WHAT YOU WILL DO >>
From the line with "(κ * (I₁ : ℂ))‖ + ‖κ" through the line with "Integrable Y μ)", inclusive, return each line of the data below exactly and leave the rest out.

Items listed in a dataset
====

import Mathlib.NumberTheory.NumberField.ClassNumber
import Mathlib.Topology.Algebra.InfiniteSum.Constructions
import HarnessLib

/-!
# Regrouping an Euler product over the primes of `𝓞 K` by the rational prime below

Topic `NumberTheory/NumberFields` (namespace `Literature.NumberTheory.NumberFields`). Everything
here is PROVED (theorems and two auxiliary definitions, no named facts).

For a number field `K`, every nonzero prime `𝔭` of `𝓞 K` lies over a unique rational prime
`p` (`𝔭 ∩ ℤ = pℤ`); we record this as the function `natPrimeUnder : Ideal (𝓞 K) → ℕ`
(`= absNorm (𝔭 ∩ ℤ)`), the fibration `HeightOneSpectrum (𝓞 K) → Nat.Primes` with finite fibres
`{𝔭 : 𝔭 ∣ p} = primesOver pℤ`, and the resulting **regrouping of unconditionally convergent
products** (the step "collect the Euler factors of the primes `𝔭 ∣ p`" in every comparison of
`ζ_K(s) = ∏_𝔭 (1 − 𝔑(𝔭)^{−s})⁻¹`, Neukirch, *Algebraic Number Theory*, Ch. VII (5.2), with Euler
products over rational primes, e.g. Marcus, *Number Fields*, Ch. 7, for `ζ_K` of an abelian
field as a product of Dirichlet `L`-functions):

* `HasProd.primesOver_regroup` — if `∏_𝔭 G(𝔭)` converges unconditionally to `a` (product over
  `HeightOneSpectrum (𝓞 K)`), then so does `∏_p ∏_{𝔭 ∣ p} G(𝔭)` (product over `Nat.Primes`, the
  inner product being the finite product `∏ᶠ 𝔭 ∈ primesOver pℤ, G 𝔭`).

This is the step by which the Euler product `ζ_K(s) = ∏_𝔭 (1 − N𝔭^{−s})⁻¹`
(`Literature.NumberTheory.LFunctions.hasProd_dedekindEulerFactor`, proved in
`LFunctions/DedekindZetaProofs.lean`) is compared with Euler products over rational primes
(`riemannZeta_eulerProduct_hasProd`, `DirichletCharacter.LSeries_eulerProduct_hasProd`), e.g.
`ζ_K = ζ · L(χ_{d_K})` for quadratic `K` (`QuadraticFields/QuadraticDedekindZeta.lean`).
Mathlib has `primesOver`, its finiteness (`IsDedekindDomain.primesOver_finite`), `HasProd.sigma`
and `Equiv.sigmaFiberEquiv`, but not this regrouping (searched `primesOver` with `HasProd`,
`tprod`).

## References

* [NeukirchANT1999] J. Neukirch, *Algebraic Number Theory* (1999), Ch. I §8 (primes lying over
  `p`) and Ch. VII §5, (5.2) (Euler product of `ζ_K`).
* [Marcus2018] D. A. Marcus, *Number Fields*, 2nd ed. (2018), Ch. 3 (splitting of primes) and
  Ch. 7 (the Dedekind zeta function and `L`-series).
-/

noncomputable section

open Ideal IsDedekindDomain NumberField

namespace Literature.NumberTheory.NumberFields

variable {K : Type*} [Field K] [NumberField K]

/-! ### The rational prime below a prime of `𝓞 K` -/

/-- The natural number generating `P ∩ ℤ`: for a nonzero prime `P` of `𝓞 K` this is the rational
prime `p` below `P`. [folklore] -/
def natPrimeUnder (P : Ideal (𝓞 K)) : ℕ :=
  absNorm (P.under ℤ)

omit [NumberField K] in
/-- `P ∩ ℤ = (natPrimeUnder P)`. [folklore] -/
theorem span_natPrimeUnder (P : Ideal (𝓞 K)) :
    span {(natPrimeUnder P : ℤ)} = P.under ℤ :=
  Int.ideal_span_absNorm_eq_self _

omit [NumberField K] in
/-- `P` lies over `(natPrimeUnder P)`. [folklore] -/
theorem liesOver_natPrimeUnder (P : Ideal (𝓞 K)) :
    P.LiesOver (span {(natPrimeUnder P : ℤ)}) :=
  ⟨span_natPrimeUnder P⟩

omit [NumberField K] in
/-- For a nonzero prime `P`, `natPrimeUnder P` is a prime number. [folklore] -/
theorem natPrimeUnder_prime {P : Ideal (𝓞 K)} (hP : P.IsPrime) (hP0 : P ≠ ⊥) :
    (natPrimeUnder P).Prime := by
  have hu : (P.under ℤ).IsPrime := hP.under ℤ
  have hu0 : P.under ℤ ≠ ⊥ := fun h => hP0 (eq_bot_of_comap_eq_bot (R := ℤ) h)
  rw [← span_natPrimeUnder P] at hu hu0
  have h0 : (natPrimeUnder P : ℤ) ≠ 0 := fun h => hu0 (by rw [h, span_singleton_eq_bot.mpr rfl])
  exact Nat.prime_iff_prime_int.mpr ((span_singleton_prime h0).mp hu)

omit [NumberField K] in
/-- If `P` lies over `pℤ` then `natPrimeUnder P = p`. [folklore] -/
theorem natPrimeUnder_eq_of_liesOver {P : Ideal (𝓞 K)} {p : ℕ}
    [h : P.LiesOver (span {(p : ℤ)})] : natPrimeUnder P = p := by
  have h1 : span {(natPrimeUnder P : ℤ)} = span {(p : ℤ)} := by
    rw [span_natPrimeUnder, ← h.over]
  have h2 := Int.associated_iff_natAbs.mp (span_singleton_eq_span_singleton.mp h1)
  simpa using h2

omit [NumberField K] in
/-- Membership in `primesOver pℤ` in terms of `natPrimeUnder`. [folklore] -/
theorem mem_primesOver_iff_natPrimeUnder {P : Ideal (𝓞 K)} (hP : P.IsPrime) (p : ℕ) :
    P ∈ primesOver (span {(p : ℤ)}) (𝓞 K) ↔ natPrimeUnder P = p := by
  constructor
  · rintro ⟨-, hl⟩
    exact natPrimeUnder_eq_of_liesOver
  · rintro rfl
    exact ⟨hP, liesOver_natPrimeUnder P⟩

/-- A prime over `pℤ` (`p` prime) is a nonzero prime. [folklore] -/
theorem ne_bot_of_mem_primesOver {P : Ideal (𝓞 K)} {p : ℕ} (hp : p.Prime)
    (h : P ∈ primesOver (span {(p : ℤ)}) (𝓞 K)) : P ≠ ⊥ := by
  haveI := h.2
  have hp0 : span {(p : ℤ)} ≠ ⊥ := by
    rw [Ne, span_singleton_eq_bot]
    exact_mod_cast hp.ne_zero
  exact ne_bot_of_liesOver_of_ne_bot hp0 P

/-! ### The fibration of the primes of `𝓞 K` over the rational primes -/

/-- The rational prime below a nonzero prime of `𝓞 K`, as an element of `Nat.Primes`. [folklore] -/
def toNatPrimes (v : HeightOneSpectrum (𝓞 K)) : Nat.Primes :=
  ⟨natPrimeUnder v.asIdeal, natPrimeUnder_prime v.isPrime v.ne_bot⟩

/-- The fibre of `toNatPrimes` over `p` is in bijection with `primesOver pℤ`, by `v ↦ v.asIdeal`.
[folklore] -/
def fiberEquivPrimesOver (p : Nat.Primes) :
    {v : HeightOneSpectrum (𝓞 K) // toNatPrimes v = p} ≃ primesOver (span {((p : ℕ) : ℤ)}) (𝓞 K) where
  toFun v := ⟨v.1.asIdeal,
    (mem_primesOver_iff_natPrimeUnder v.1.isPrime p).mpr (congrArg Subtype.val v.2)⟩
  invFun P := ⟨⟨P.1, P.2.1, ne_bot_of_mem_primesOver p.2 P.2⟩,
    Subtype.ext ((mem_primesOver_iff_natPrimeUnder P.2.1 p).mp P.2)⟩
  left_inv v := by
    rcases v with ⟨⟨P, hP, hP0⟩, hv⟩
    rfl
  right_inv P := by
    rcases P with ⟨P, hP⟩
    rfl

/-- The fibres of `toNatPrimes` are finite. [folklore] -/
instance finite_fiber (p : Nat.Primes) :
    Finite {v : HeightOneSpectrum (𝓞 K) // toNatPrimes v = p} := by
  haveI : (span {((p : ℕ) : ℤ)}).IsMaximal :=
    ((span_singleton_prime (by exact_mod_cast p.2.ne_zero)).mpr
      (Nat.prime_iff_prime_int.mp p.2)).isMaximal (by
        rw [Ne, span_singleton_eq_bot]; exact_mod_cast p.2.ne_zero)
  haveI : Finite (primesOver (span {((p : ℕ) : ℤ)}) (𝓞 K)) :=
    (IsDedekindDomain.primesOver_finite (span {((p : ℕ) : ℤ)}) (𝓞 K)).to_subtype
  exact Finite.of_equiv _ (fiberEquivPrimesOver p).symm

/-- The finite product over a fibre is the `finprod` over `primesOver pℤ`. [folklore] -/
theorem prod_fiber_eq_finprod (G : Ideal (𝓞 K) → ℂ) (p : Nat.Primes)
    [Fintype {v : HeightOneSpectrum (𝓞 K) // toNatPrimes v = p}] :
    ∏ v : {v : HeightOneSpectrum (𝓞 K) // toNatPrimes v = p}, G v.1.asIdeal =
      ∏ᶠ P ∈ primesOver (span {((p : ℕ) : ℤ)}) (𝓞 K), G P := by
  classical
  haveI : Fintype (primesOver (span {((p : ℕ) : ℤ)}) (𝓞 K)) :=
    Fintype.ofEquiv _ (fiberEquivPrimesOver p)
  rw [← finprod_set_coe_eq_finprod_mem, finprod_eq_prod_of_fintype]
  exact Fintype.prod_equiv (fiberEquivPrimesOver p) _ _ fun v => rfl

/-- **Regrouping an unconditionally convergent product over the primes of `𝓞 K` by the rational
prime below.** If `∏_𝔭 G(𝔭) = a` unconditionally (over `HeightOneSpectrum (𝓞 K)`), then
`∏_p (∏_{𝔭 ∣ p} G(𝔭)) = a` unconditionally over the rational primes `p`, the inner products being
finite (`primesOver pℤ` is finite): `HasProd.sigma` along the fibration `toNatPrimes`
(`Equiv.sigmaFiberEquiv`). [folklore] -/
theorem HasProd.primesOver_regroup {G : Ideal (𝓞 K) → ℂ} {a : ℂ}
    (h : HasProd (fun v : HeightOneSpectrum (𝓞 K) => G v.asIdeal) a) :
    HasProd (fun p : Nat.Primes => ∏ᶠ P ∈ primesOver (span {((p : ℕ) : ℤ)}) (𝓞 K), G P) a := by
  classical
  set e := Equiv.sigmaFiberEquiv (toNatPrimes (K := K)) with he
  have h1 : HasProd ((fun v : HeightOneSpectrum (𝓞 K) => G v.asIdeal) ∘ e) a :=
    (e.hasProd_iff).mpr h
  refine h1.sigma fun p => ?_
  haveI : Fintype {v : HeightOneSpectrum (𝓞 K) // toNatPrimes v = p} := Fintype.ofFinite _
  have h2 := hasProd_fintype (fun c : {v : HeightOneSpectrum (𝓞 K) // toNatPrimes v = p} =>
    ((fun v : HeightOneSpectrum (𝓞 K) => G v.asIdeal) ∘ e) ⟨p, c⟩)
  rwa [show (∏ c : {v : HeightOneSpectrum (𝓞 K) // toNatPrimes v = p},
      ((fun v : HeightOneSpectrum (𝓞 K) => G v.asIdeal) ∘ e) ⟨p, c⟩) =
      ∏ᶠ P ∈ primesOver (span {((p : ℕ) : ℤ)}) (𝓞 K), G P from ?_] at h2
  rw [← prod_fiber_eq_finprod G p]
  rfl

end Literature.NumberTheory.NumberFields
/-- **Algebra of the three estimates** (generic constant). From `‖S − κI₀ · κI₁‖ ≤ D (3ε)⁴(3ε)⁴` (lattice side),
`‖K(ξ) I₀I₁ − S‖ ≤ I₀I₁` (bump localisation), `0 ≤ D` and `I₀, I₁ ≥ (ε/2)⁴ v₁` (inner balls):
`‖K(ξ)‖ ≤ ‖κ‖² + 1 + D 6⁸ / v₁²`. [folklore] -/
theorem norm_le_of_estimates {Kξ S κ : ℂ} {I₀ I₁ D ε v₁ : ℝ} (hv₁ : 0 < v₁) (hε : 0 < ε) (hD : 0 ≤ D)
    (hI₀ : (ε / 2) ^ 4 * v₁ ≤ I₀) (hI₁ : (ε / 2) ^ 4 * v₁ ≤ I₁)
    (hZ : ‖S - κ * (I₀ : ℂ) * (κ * (I₁ : ℂ))‖ ≤ D * (3 * ε) ^ 4 * (3 * ε) ^ 4)
    (h2 : ‖Kξ * ((I₀ * I₁ : ℝ) : ℂ) - S‖ ≤ I₀ * I₁) :
    ‖Kξ‖ ≤ ‖κ‖ ^ 2 + 1 + D * 6 ^ 8 / v₁ ^ 2 := by
  have hQ0 : 0 ≤ D * 6 ^ 8 / v₁ ^ 2 := by positivity
  have hlow : 0 < (ε / 2) ^ 4 * v₁ := by positivity
  have hI₀pos : 0 < I₀ := hlow.trans_le hI₀
  have hP : 0 < I₀ * I₁ := mul_pos hI₀pos (hlow.trans_le hI₁)
  have hDst : D * (3 * ε) ^ 4 * (3 * ε) ^ 4 ≤ D * 6 ^ 8 / v₁ ^ 2 * (I₀ * I₁) := by
    have hQ : D * (3 * ε) ^ 4 * (3 * ε) ^ 4 =
        D * 6 ^ 8 / v₁ ^ 2 * ((ε / 2) ^ 4 * v₁ * ((ε / 2) ^ 4 * v₁)) := by
      field_simp
      ring
    rw [hQ]
    exact mul_le_mul_of_nonneg_left (mul_le_mul hI₀ hI₁ hlow.le hI₀pos.le) hQ0
  have e1 : ‖Kξ‖ * (I₀ * I₁) = ‖Kξ * ((I₀ * I₁ : ℝ) : ℂ)‖ := by
    rw [norm_mul, Complex.norm_real, Real.norm_of_nonneg hP.le]
  have e2 : ‖κ * (I₀ : ℂ) * (κ * (I₁ : ℂ))‖ = ‖κ‖ ^ 2 * (I₀ * I₁) := by
    rw [show κ * (I₀ : ℂ) * (κ * (I₁ : ℂ)) = κ ^ 2 * ((I₀ * I₁ : ℝ) : ℂ) by push_cast; ring,
      norm_mul, norm_pow, Complex.norm_real, Real.norm_of_nonneg hP.le]
  have tri : ‖Kξ * ((I₀ * I₁ : ℝ) : ℂ)‖ ≤ ‖Kξ * ((I₀ * I₁ : ℝ) : ℂ) - S‖ +
      ‖S - κ * (I₀ : ℂ) * (κ * (I₁ : ℂ))‖ + ‖κ * (I₀ : ℂ) * (κ * (I₁ : ℂ))‖ := by
    calc ‖Kξ * ((I₀ * I₁ : ℝ) : ℂ)‖ = ‖(Kξ * ((I₀ * I₁ : ℝ) : ℂ) - S) +
          (S - κ * (I₀ : ℂ) * (κ * (I₁ : ℂ))) + κ * (I₀ : ℂ) * (κ * (I₁ : ℂ))‖ := by
          congr 1; ring
      _ ≤ _ := norm_add₃_le
  have hkey : ‖Kξ‖ * (I₀ * I₁) ≤ (‖κ‖ ^ 2 + 1 + D * 6 ^ 8 / v₁ ^ 2) * (I₀ * I₁) := by
    rw [e1]
    linarith [tri, h2, hZ, e2, hDst]
  exact le_of_mul_le_mul_right hkey hP

/-- **Geometry of a contributing pair.** If `dist u ξ < ε`, `‖v‖ < ε`, `ε ≤ ‖ξ‖/4` then
`‖ξ‖/2 < ‖u − v‖ < 3‖ξ‖/2`. [folklore] -/
theorem norm_sub_mem_window {E : Type*} [NormedAddCommGroup E] {u v ξ : E} {ε : ℝ}
    (hu : dist u ξ < ε) (hv : ‖v‖ < ε) (hε : ε ≤ ‖ξ‖ / 4) :
    ‖ξ‖ / 2 < ‖u - v‖ ∧ ‖u - v‖ < 3 * ‖ξ‖ / 2 := by
  rw [dist_eq_norm] at hu
  have hd : ‖(u - v) - ξ‖ < 2 * ε := by
    calc ‖(u - v) - ξ‖ = ‖(u - ξ) - v‖ := by congr 1; abel
      _ ≤ ‖u - ξ‖ + ‖v‖ := norm_sub_le _ _
      _ < 2 * ε := by linarith
  have h1 := norm_sub_norm_le (u - v) ξ
  have h2 := norm_sub_norm_le ξ (u - v)
  rw [norm_sub_rev ξ (u - v)] at h2
  constructor <;> linarith [abs_le.1 (abs_norm_sub_norm_le (u - v) ξ)]

/-! ## Covariance algebra -/

/-- The covariance is insensitive to additive constants:
`∫ (X − p)(Y − q) − (∫ (X − p))(∫ (Y − q)) = ∫ XY − (∫X)(∫Y)` under a probability measure. [folklore] -/
theorem cov_sub_const_eq {Ω : Type*} [MeasurableSpace Ω] (μ : Measure Ω) [IsProbabilityMeasure μ]
    {X Y : Ω → ℝ} (hX : Integrable X μ) (hY : Integrable Y μ)
    (hXY : Integrable (fun ω => X ω * Y ω) μ) (p q : ℝ) :
    ∫ ω, (X ω - p) * (Y ω - q) ∂μ - (∫ ω, (X ω - p) ∂μ) * (∫ ω, (Y ω - q) ∂μ) =
      ∫ ω, X ω * Y ω ∂μ - (∫ ω, X ω ∂μ) * (∫ ω, Y ω ∂μ) := by
  have h1 : ∫ ω, (X ω - p) ∂μ = (∫ ω, X ω ∂μ) - p := by
    rw [integral_sub hX (integrable_const _), integral_const, probReal_univ, one_smul]
  have h2 : ∫ ω, (Y ω - q) ∂μ = (∫ ω, Y ω ∂μ) - q := by
    rw [integral_sub hY (integrable_const _), integral_const, probReal_univ, one_smul]
  rw [integral_sub_const_mul_sub_const μ hX hY hXY, h1, h2]
  ring

/-! ## The truncated lattice two-point function against a per-pair covariance bound -/

section Lattice

variable {G : Type} [Group G] [TopologicalSpace G] [IsTopologicalGroup G] [CompactSpace G]
  [MeasurableSpace G] [BorelSpace G]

====

ANSWER TO THIS EXERCISE >>
      ‖S - κ * (I₀ : ℂ) * (κ * (I₁ : ℂ))‖ + ‖κ * (I₀ : ℂ) * (κ * (I₁ : ℂ))‖ := by
    calc ‖Kξ * ((I₀ * I₁ : ℝ) : ℂ)‖ = ‖(Kξ * ((I₀ * I₁ : ℝ) : ℂ) - S) +
          (S - κ * (I₀ : ℂ) * (κ * (I₁ : ℂ))) + κ * (I₀ : ℂ) * (κ * (I₁ : ℂ))‖ := by
          congr 1; ring
      _ ≤ _ := norm_add₃_le
  have hkey : ‖Kξ‖ * (I₀ * I₁) ≤ (‖κ‖ ^ 2 + 1 + D * 6 ^ 8 / v₁ ^ 2) * (I₀ * I₁) := by
    rw [e1]
    linarith [tri, h2, hZ, e2, hDst]
  exact le_of_mul_le_mul_right hkey hP

/-- **Geometry of a contributing pair.** If `dist u ξ < ε`, `‖v‖ < ε`, `ε ≤ ‖ξ‖/4` then
`‖ξ‖/2 < ‖u − v‖ < 3‖ξ‖/2`. [folklore] -/
theorem norm_sub_mem_window {E : Type*} [NormedAddCommGroup E] {u v ξ : E} {ε : ℝ}
    (hu : dist u ξ < ε) (hv : ‖v‖ < ε) (hε : ε ≤ ‖ξ‖ / 4) :
    ‖ξ‖ / 2 < ‖u - v‖ ∧ ‖u - v‖ < 3 * ‖ξ‖ / 2 := by
  rw [dist_eq_norm] at hu
  have hd : ‖(u - v) - ξ‖ < 2 * ε := by
    calc ‖(u - v) - ξ‖ = ‖(u - ξ) - v‖ := by congr 1; abel
      _ ≤ ‖u - ξ‖ + ‖v‖ := norm_sub_le _ _
      _ < 2 * ε := by linarith
  have h1 := norm_sub_norm_le (u - v) ξ
  have h2 := norm_sub_norm_le ξ (u - v)
  rw [norm_sub_rev ξ (u - v)] at h2
  constructor <;> linarith [abs_le.1 (abs_norm_sub_norm_le (u - v) ξ)]

/-! ## Covariance algebra -/

/-- The covariance is insensitive to additive constants:
`∫ (X − p)(Y − q) − (∫ (X − p))(∫ (Y − q)) = ∫ XY − (∫X)(∫Y)` under a probability measure. [folklore] -/
theorem cov_sub_const_eq {Ω : Type*} [MeasurableSpace Ω] (μ : Measure Ω) [IsProbabilityMeasure μ]
    {X Y : Ω → ℝ} (hX : Integrable X μ) (hY : Integrable Y μ)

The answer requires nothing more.